IGFBP1 orchestrates metabolic reprogramming to drive clear cell renal cell carcinoma progression through NR1H4-mediated lipid homeostasis disruption.

The hallmark lipid accumulation phenotype observed in clear cell renal cell carcinoma (ccRCC) serves as a critical pathophysiological driver of tumor progression. Our investigation revealed that IGFBP1 expression was significantly elevated in ccRCC versus matched normal renal tissues, with increased levels correlating with poorer patient survival outcomes. IGFBP1 knockdown not only suppressed tumor proliferation and invasiveness in vitro but also provoked substantial lipidomic remodeling, as validated through comprehensive lipidomic profiling. Specifically, IGFBP1-deficient cells demonstrated marked reductions in triglycerides (TGs), diacylglycerols (DAGs), free fatty acids (FFA), and cholesterol esters (CEs), thereby establishing IGFBP1 as a key regulator of the metabolic derangements' characteristic of ccRCC pathogenesis.
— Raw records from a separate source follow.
/-- `(9 | 44)`, minimal rank `6`: the non-zero profiles [(0, 6), (2, 4)] are pairwise exclusive, so constant; `(2, 4)`: TOOL C on `L⁺`. [cite: Ribet1983, Thm. 3] [cite: Gordon1997, Thm. 6.3 (3)]
[cite: Deligne1982HodgeCycles, I §3 Prop. 3.4, 3.6] [cite: GoodmanWallachGTM255, §4.1.1] -/
theorem UnitaryNineFortyFour.no_minRank_6 [FiniteDimensional ℂ W] {𝔊 : Submodule ℂ (Module.End ℂ W)}
    (hbr : ∀ Y ∈ 𝔊, ∀ Z ∈ 𝔊, Y * Z - Z * Y ∈ 𝔊)
    (hirr : ∀ U : Submodule ℂ W, (∀ A ∈ 𝔊, ∀ u ∈ U, A u ∈ U) → U = ⊥ ∨ U = ⊤)
    {Θ : Module.End ℂ W} (hΘ : Θ ∈ 𝔊) (hΘΘ : Θ * Θ = 1)
    {P Q : Submodule ℂ W} (hP : ∀ x, x ∈ P ↔ Θ x = x) (hQ : ∀ x, x ∈ Q ↔ Θ x = -x)
    (hP9 : Module.finrank ℂ P = 9) (hQ44 : Module.finrank ℂ Q = 44)
    {s : W → W → ℂ} (hadd : ∀ x y z, s (x + y) z = s x z + s y z)
    (hsmul : ∀ (c : ℂ) (x y : W), s (c • x) y = c * s x y) (hsymm : ∀ x y, s y x = starRingEnd ℂ (s x y))
    (hPQ : ∀ p ∈ P, ∀ q ∈ Q, s p q = 0) (hdefP : ∀ p ∈ P, s p p = 0 → p = 0) (hdefQ : ∀ q ∈ Q, s q q = 0 → q = 0)
    (hadj : ∀ X ∈ 𝔊, ∃ Y ∈ 𝔊, ∀ x y, s (X x) y = s x (Y y))
    (hS : ∀ B' ∈ 𝔊, Θ * B' = B' → B' * Θ = -B' →
      Module.finrank ℂ (LinearMap.range B') = 0 ∨ Module.finrank ℂ (LinearMap.range B') = 6 ∨ Module.finrank ℂ (LinearMap.range B') = 8 ∨ Module.finrank ℂ (LinearMap.range B') = 9)
    {B : Module.End ℂ W} (hB : B ∈ 𝔊) (hΘB : Θ * B = B) (hBΘ : B * Θ = -B)
    (hr : Module.finrank ℂ (LinearMap.range B) = 6) : False := by
  classical
  have hsU : ∀ U : Submodule ℂ W, ∀ x y z : U, s ((x + y : U) : W) z = s (x : W) z + s (y : W) z :=
    fun U x y z => by simp only [Submodule.coe_add, hadd]
  have hsmU : ∀ U : Submodule ℂ W, ∀ (c : ℂ) (x y : U), s ((c • x : U) : W) y = c * s (x : W) y :=
    fun U c x y => by simp only [Submodule.coe_smul, hsmul]
  have hno1 : ∀ B' ∈ 𝔊, Θ * B' = B' → B' * Θ = -B' → Module.finrank ℂ (LinearMap.range B') ≠ 1 := by
    intro B' hB' hΘB' hB'Θ h1
    rcases hS B' hB' hΘB' hB'Θ with h | h | h | h <;> omega
  have hmin : ∀ Y ∈ 𝔊, Θ * Y = Y → Y * Θ = -Y → Y ≠ 0 → 6 ≤ Module.finrank ℂ (LinearMap.range Y) := by
    intro Y hY hΘY hYΘ hY0
    have h0 : Module.finrank ℂ (LinearMap.range Y) ≠ 0 := fun h =>
      hY0 (LinearMap.range_eq_bot.1 (Submodule.finrank_eq_zero.1 h))
    rcases hS Y hY hΘY hYΘ with h | h | h | h <;> omega
  have hmin' : ∀ Z ∈ 𝔊, Θ * Z = Z → Z * Θ = -Z → Z ≠ 0 → Module.finrank ℂ (LinearMap.range B) ≤ Module.finrank ℂ (LinearMap.range Z) := by
    rw [hr]; exact hmin
  obtain ⟨ι, Um, Up, PU, QU, Lm, ιm, Pm, Qm, Lp, ιp, Pp, Qp, hιmem, hιι, hιΘ, hιs, hUm, hUp, hfinUm, hfinUp,
    hPM, hQM, hPU, hQU, hrangeP, hPUP, hQUQ, hfinQM, hfinPU, hfinQU, hLm, hLp,
    hιmapply, hPmmem, hQmmem, hbrLm, hirrLm, hιmmem, hιmιm, hPm, hQm, hfinPm, hfinQm, hPmQm, hdefPm, hdefQm, hadjLm,
    hιpapply, hPpmem, hQpmem, hbrLp, hirrLp, hιpmem, hιpιp, hPp, hQp, hfinPp, hfinQp, hPpQp, hdefPp, hdefQp, hadjLp,
    hsplit⟩ :=
    UnitaryLeviSetup.exists_levi_pair hbr hirr hΘ hΘΘ hP hQ hadd hsymm hPQ hdefP hdefQ hadj hB hΘB hBΘ
  have hdich : ∀ X ∈ 𝔊, Θ * X = X → X * Θ = -X → X * ι = ι * X →
      Module.finrank ℂ (Up.map X) + Module.finrank ℂ (Um.map X) ≤ Module.finrank ℂ (LinearMap.range B) ∨
        (6 ≤ Module.finrank ℂ (Up.map X) ∧ 6 ≤ Module.finrank ℂ (Um.map X)) := fun X hX hΘX hXΘ hXc =>
    UnitaryLeviSetup.profile_dichotomy hbr hΘΘ hP hQ hadd hsymm hPQ hdefP hdefQ hadj hmin hB hΘB hBΘ hιι hιΘ hιs hUm hUp
      hPM hQM hQU hfinQU hrangeP hX hΘX hXΘ hXc
  have hfinQU' := hfinQU
  rw [hr] at hfinQM hfinPU hfinQU hfinPm hfinQm hfinPp hfinQp hsplit hdich
  rw [hQ44] at hfinQM hfinQm hfinUm
  rw [hP9] at hfinPU hfinPp hfinUp
  have hcm : ∀ Z : Module.End ℂ W, Z * ι = ι * Z → ∀ x ∈ Um, Z x ∈ Um := fun Z hZ x hx =>
    (hUm _).2 (by rw [← Module.End.mul_apply, ← hZ, Module.End.mul_apply, (hUm x).1 hx, map_neg])
  have hcp : ∀ Z : Module.End ℂ W, Z * ι = ι * Z → ∀ x ∈ Up, Z x ∈ Up := fun Z hZ x hx =>
    (hUp _).2 (by rw [← Module.End.mul_apply, ← hZ, Module.End.mul_apply, (hUp x).1 hx])
  have hfullm_of : Lm = ⊤ → False := fun h =>
    UnitaryLeviSetup.false_of_full_larger hbr hΘΘ hno1 hιι hιΘ hUm hUp (by omega) (by omega) hPM hQM (by omega)
      (by omega) hLm h
  have hkillm3 : ∀ X ∈ 𝔊, Θ * X = X → X * Θ = -X → X * ι = ι * X → Module.finrank ℂ (Um.map X) ≠ 3 := by
    intro X hX hΘX hXΘ hXc h3
    obtain ⟨hxmem, hιmx, hxιm, hxrk⟩ := UnitaryLeviSetup.restrict_mem hcm hLm hιmapply X hX hΘX hXΘ hXc
    rw [h3] at hxrk
    refine hfullm_of (UnitaryDoubleLevi.eq_top_of_raise_of_core hbrLm hirrLm hιmmem hιmιm hPm hQm
      (s := fun v w : Um => s (v : W) w) (hsU Um) (fun v w => hsymm v w) hPmQm hdefPm hdefQm hadjLm hxmem hιmx hxιm
      (by rw [hxrk]; omega) (by omega) (by omega)
      fun U' 𝔩' ι' P' Q' hbr𝔩' hirr𝔩' hι' hι'ι' hP' hQ' hfinP' hfinQ' hP'Q' hdefP' hdefQ' hadj𝔩' => ?_)
    rw [hxrk] at hfinP' hfinQ'
    exact UnitaryThreeCoprime.eq_top hbr𝔩' hirr𝔩' hι' hι'ι' hP' hQ' hfinP' (by omega) (s := fun x y : U' => s ((x : Um) : W) y) (fun x y z => by simp only [Submodule.coe_add, hadd]) (fun x y => hsymm _ _) hP'Q' hdefP' hdefQ' hadj𝔩'
  have hkillm5 : ∀ X ∈ 𝔊, Θ * X = X → X * Θ = -X → X * ι = ι * X → Module.finrank ℂ (Um.map X) ≠ 5 := by
    intro X hX hΘX hXΘ hXc h5
    obtain ⟨hxmem, hιmx, hxιm, hxrk⟩ := UnitaryLeviSetup.restrict_mem hcm hLm hιmapply X hX hΘX hXΘ hXc
    rw [h5] at hxrk
    refine hfullm_of (UnitaryDoubleLevi.eq_top_of_raise_of_core hbrLm hirrLm hιmmem hιmιm hPm hQm
      (s := fun v w : Um => s (v : W) w) (hsU Um) (fun v w => hsymm v w) hPmQm hdefPm hdefQm hadjLm hxmem hιmx hxιm
      (by rw [hxrk]; omega) (by omega) (by omega)
      fun U' 𝔩' ι' P' Q' hbr𝔩' hirr𝔩' hι' hι'ι' hP' hQ' hfinP' hfinQ' hP'Q' hdefP' hdefQ' hadj𝔩' => ?_)
    rw [hxrk] at hfinP' hfinQ'
    exact UnitaryFive.eq_top_of_smul hbr𝔩' hirr𝔩' hι' hι'ι' hP' hQ' hfinP' (by omega) (s := fun x y : U' => s ((x : Um) : W) y) (fun x y z => by simp only [Submodule.coe_add, hadd]) (fun c x y => by simp only [Submodule.coe_smul, hsmul]) (fun x y => hsymm _ _) hP'Q' hdefP' hdefQ' hadj𝔩'
  have hfullp_of : Lp = ⊤ → False := by
    intro hLptop
    obtain ⟨T1, hιT1, hT1ι, hT1r⟩ := UnitaryRaisingSpace.exists_raise_finrank_range_eq hιpιp hPp hQp (k := 1)
      (by omega) (by omega)
    obtain ⟨X1, hX1, hΘX1, hX1Θ, hX1c, hX1Up⟩ := UnitaryLeviSetup.exists_lift hbr hΘ hΘΘ hcp hιΘ hLp hιpapply T1
      (by rw [hLptop]; exact Submodule.mem_top) hιT1 hT1ι
    rw [hT1r] at hX1Up
    obtain ⟨hs1, hi1, hi1', hj1, hj1'⟩ := hsplit X1 hΘX1 hX1Θ hX1c
    have hrk1 := hS X1 hX1 hΘX1 hX1Θ
    have hd1 := hdich X1 hX1 hΘX1 hX1Θ hX1c
    rw [hs1] at hrk1
    rw [hX1Up] at hrk1 hd1
    have hk_hkillm5 := hkillm5 X1 hX1 hΘX1 hX1Θ hX1c
    omega
  have hprof : ∀ X ∈ 𝔊, Θ * X = X → X * Θ = -X → X * ι = ι * X →
      (Module.finrank ℂ (Up.map X) = 0 ∧ Module.finrank ℂ (Um.map X) = 0) ∨
        (Module.finrank ℂ (Up.map X) = 0 ∧ Module.finrank ℂ (Um.map X) = 6) ∨
        (Module.finrank ℂ (Up.map X) = 2 ∧ Module.finrank ℂ (Um.map X) = 4) := by
    intro X hX hΘX hXΘ hXc
    obtain ⟨hs, hi, hi', hj, hj'⟩ := hsplit X hΘX hXΘ hXc
    have hkillm3' := hkillm3 X hX hΘX hXΘ hXc
    have hkillm5' := hkillm5 X hX hΘX hXΘ hXc
    have hrk := hS X hX hΘX hXΘ
    have hd := hdich X hX hΘX hXΘ hXc
    rw [hs] at hrk
    generalize Module.finrank ℂ ↥(Submodule.map X Um) = jj at *
    have hjle : jj ≤ 6 := by omega
    interval_cases jj
    · exact Or.inl ⟨by omega, rfl⟩
    · exfalso; omega
    · exfalso; omega
    · exact (hkillm3' rfl).elim
    · exact Or.inr (Or.inr (⟨by omega, rfl⟩))
    · exact (hkillm5' rfl).elim
    · exact Or.inr (Or.inl ⟨by omega, rfl⟩)
  obtain ⟨⟨p, hp⟩, hp0⟩ := Module.finrank_pos_iff_exists_ne_zero.1 (show 0 < Module.finrank ℂ PU by omega)
  obtain ⟨⟨q, hq⟩, hq0⟩ := Module.finrank_pos_iff_exists_ne_zero.1 (show 0 < Module.finrank ℂ QU by omega)
  obtain ⟨X₀, hX₀, hΘX₀, hX₀Θ, hX₀c, c₀, hιc₀, -, hX₀c0⟩ :=
    UnitaryLeviFull.exists_raise_commute_apply_ne_zero hbr hirr hΘ hΘΘ hQ hιmem hιι hιΘ hUm hUp
      ⟨p, fun h => hp0 (Subtype.ext h), ((hPU p).1 hp).1, ((hPU p).1 hp).2⟩
      ⟨q, fun h => hq0 (Subtype.ext h), ((hQU q).1 hq).1, ((hQU q).1 hq).2⟩
  have hX₀i : Module.finrank ℂ (Up.map X₀) ≠ 0 := fun h0 => by
    have hmem : X₀ c₀ ∈ Up.map X₀ := Submodule.mem_map_of_mem ((hUp c₀).2 hιc₀)
    rw [Submodule.finrank_eq_zero.1 h0, Submodule.mem_bot] at hmem
    exact hX₀c0 hmem
  have hnotboth : ∀ X ∈ 𝔊, Θ * X = X → X * Θ = -X → X * ι = ι * X → ∀ X' ∈ 𝔊, Θ * X' = X' → X' * Θ = -X' →
      X' * ι = ι * X' → 6 < Module.finrank ℂ (Up.map X') + Module.finrank ℂ (Um.map X) → False := by
    intro X hX hΘX hXΘ hXc X' hX' hΘX' hX'Θ hX'c hgt
    obtain ⟨c, hc1, hc2⟩ := UnitaryGenericRank.exists_finrank_le_and_finrank_le (X'.restrict (hcp X' hX'c))
      (X.restrict (hcp X hXc)) (X.restrict (hcm X hXc)) (X'.restrict (hcm X' hX'c))
    obtain ⟨hX₁, hΘX₁, hX₁Θ, hX₁c⟩ := UnitaryLeviSetup.add_smul_raise X hX hΘX hXΘ hXc X' hX' hΘX' hX'Θ hX'c c
    have hi₁ := UnitaryLeviSetup.finrank_map_add_smul hcp X X' hXc hX'c c hX₁c
    have hj₁ := UnitaryLeviSetup.finrank_map_add_smul hcm X X' hXc hX'c c hX₁c
    rw [UnitaryLeviRank.finrank_range_restrict] at hc1 hc2
    have hp := hprof (X + c • X') hX₁ hΘX₁ hX₁Θ hX₁c
    rw [hi₁, hj₁] at hp
    omega
  have hzero : ∀ X ∈ 𝔊, Θ * X = X → X * Θ = -X → X * ι = ι * X → Module.finrank ℂ (Up.map X) = 0 → Module.finrank ℂ (Um.map X) = 0 → X = 0 := by
    intro X hX hΘX hXΘ hXc hi hj
    obtain ⟨hs, -, -, -, -⟩ := hsplit X hΘX hXΘ hXc
    rw [hi, hj, add_zero] at hs
    exact LinearMap.range_eq_bot.1 (Submodule.finrank_eq_zero.1 hs)
  have hjoint : ∀ v ∈ Q ⊓ LinearMap.ker B,
      (∀ X ∈ 𝔊, Θ * X = X → X * Θ = -X → X * ι = ι * X → X v = 0) → v = 0 := by
    intro v hv hkill
    obtain ⟨hιv, -⟩ := (hQM v).1 hv
    have hvUm : v ∈ Um := (hUm v).2 hιv
    obtain ⟨⟨p₁, hp₁⟩, hp₁0⟩ := Module.finrank_pos_iff_exists_ne_zero.1 (show 0 < Module.finrank ℂ Pm by omega)
    have hq : ιm ⟨v, hvUm⟩ = -⟨v, hvUm⟩ := (hQm _).1 ((hQmmem _).2 hv)
    have h0 := UnitaryThetaCore.eq_zero_of_forall_raise_apply_eq_zero hbrLm hirrLm hιmmem hιmιm
      ⟨p₁, fun h => hp₁0 (Subtype.ext h), (hPm p₁).1 hp₁⟩ hq fun T hT hιT hTι => ?_
    · exact congrArg Subtype.val h0
    obtain ⟨X, hX, hΘX, hXΘ, hXc, hXT⟩ := UnitaryLeviSetup.exists_lift_eq hbr hΘ hΘΘ hιΘ hLm hιmapply T hT hιT hTι
    exact Subtype.ext (by rw [← hXT]; exact hkill X hX hΘX hXΘ hXc)
  rcases hprof X₀ hX₀ hΘX₀ hX₀Θ hX₀c with ⟨h0i, h0j⟩ | ⟨h0i, h0j⟩ | ⟨h0i, h0j⟩
  · exact hX₀i h0i
  · exact hX₀i h0i
  · -- constant profile `(2, 4)`
    have hprofc : ∀ X ∈ 𝔊, Θ * X = X → X * Θ = -X → X * ι = ι * X → X ≠ 0 →
        Module.finrank ℂ (Up.map X) = 2 ∧ Module.finrank ℂ (Um.map X) = 4 := by
      intro X hX hΘX hXΘ hXc hX0
      rcases hprof X hX hΘX hXΘ hXc with ⟨hi, hj⟩ | ⟨hi, hj⟩ | ⟨hi, hj⟩
      · exact (hX0 (hzero X hX hΘX hXΘ hXc hi hj)).elim
      · exact (hnotboth X hX hΘX hXΘ hXc X₀ hX₀ hΘX₀ hX₀Θ hX₀c (by omega)).elim
      · exact ⟨hi, hj⟩
    obtain ⟨A, hA, hιpA, hAιp, hAne, hA2⟩ :=
      UnitaryConstantRank.exists_raise_rank_ne_two hbrLp hirrLp hιpmem hιpιp hPp hQp (by omega) (by omega) (by omega)
        (s := fun v w : Up => s (v : W) w) (hsU Up) (fun v w => hsymm v w) hPpQp hdefPp hdefQp hadjLp
    obtain ⟨XA, hXA, hΘXA, hXAΘ, hXAc, hXAUp⟩ := UnitaryLeviSetup.exists_lift hbr hΘ hΘΘ hcp hιΘ hLp hιpapply A hA hιpA hAιp
    have hA0 : Module.finrank ℂ (LinearMap.range A) ≠ 0 := fun h =>
      hAne (LinearMap.range_eq_bot.1 (Submodule.finrank_eq_zero.1 h))
    have hXA0 : XA ≠ 0 := fun h0 => hA0 (by rw [← hXAUp, h0, Submodule.map_zero, finrank_bot])
    have hpA := hprofc XA hXA hΘXA hXAΘ hXAc hXA0
    rw [← hXAUp] at hA2
    omega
Mechanistic exploration identified NR1H4 as a potential transcriptional regulator operating downstream of IGFBP1-mediated signaling pathways. A thorough interrogation of these pathways established mechanistic links between IGFBP1 activity and endoplasmic reticulum stress, revealing an integrated network that coordinates lipid homeostasis within malignant renal epithelium. These findings substantiated the role of IGFBP1 as a central node in the metabolic reprogramming associated with ccRCC and propose actionable targets for therapeutic intervention through modulation of lipid metabolic pathways.